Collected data
import Summits.AtomisticToContinuum.FouriersLaw.Theses.EmbeddedDrudeMourre
import HarnessLib

/-!
# `EmbeddedDrudeMourre.EngineGlue` — the engine glue, proved

Item `stmt-AtomisticToContinuum-12600` (support, route `EmbeddedDrudeMourre`, sub-problem `FouriersLaw`).
Statement: `FGRGap → MourreDissolution → DrudeDissolution`, where

* `FGRGap` says that for all `ω₂, a, b > 0` the linearised phonon Boltzmann form of the pinned chain has
  an odd-sector gap (`HasOddSectorGap ω₂ a b`);
* `MourreDissolution` is the conditional engine: for the pinned chain with parameters
  `ω₂, lam, β, γ > 0`, IF `HasOddSectorGap ω₂ lam β` THEN the dissolved-Drude-atom conclusion holds
  below some `T₀ > 0`;
* `DrudeDissolution` is that same conclusion, unconditionally in the gap hypothesis.

Proof (folklore): modus ponens at each parameter point — the gap hypothesis of `MourreDissolution` at
`(ω₂, lam, β)` is supplied by `FGRGap` at `(ω₂, lam, β)`; the conclusions of `MourreDissolution` and
`DrudeDissolution` are syntactically identical. No analysis is involved; this file only makes the two
engine cruxes formally upstream of the target `DrudeDissolution` consumed by the route's `closes`.
The closing theorem is `engineGlue_proof`.
-/

namespace Summit.AtomisticToContinuum.FouriersLaw.Theorems.EmbeddedDrudeMourre

open Summit.AtomisticToContinuum.FouriersLaw.Theses.EmbeddedDrudeMourre

/-- **Engine glue** (item `stmt-AtomisticToContinuum-12600`, folklore): `FGRGap → MourreDissolution →
DrudeDissolution` — at each parameter point `(ω₂, lam, β, γ)` with all four positive, feed the
odd-sector gap `FGRGap ω₂ lam β _ _ _ : HasOddSectorGap ω₂ lam β` into the conditional engine
`MourreDissolution`; its conclusion is literally that of `DrudeDissolution`. -/
theorem engineGlue_proof :
    Summit.AtomisticToContinuum.FouriersLaw.Theses.EmbeddedDrudeMourre.EngineGlue := by
  unfold Summit.AtomisticToContinuum.FouriersLaw.Theses.EmbeddedDrudeMourre.EngineGlue
  intro hF hM ω₂ lam β γ hω hl hβ hγ
  exact hM ω₂ lam β γ hω hl hβ hγ (hF ω₂ lam β hω hl hβ)

end Summit.AtomisticToContinuum.FouriersLaw.Theorems.EmbeddedDrudeMourre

▶ About this exercise
Read through the lines above and collect those that contain the string "each".

▶ Expected output
Proof (folklore): modus ponens at each parameter point — the gap hypothesis of `MourreDissolution` at
DrudeDissolution` — at each parameter point `(ω₂, lam, β, γ)` with all four positive, feed the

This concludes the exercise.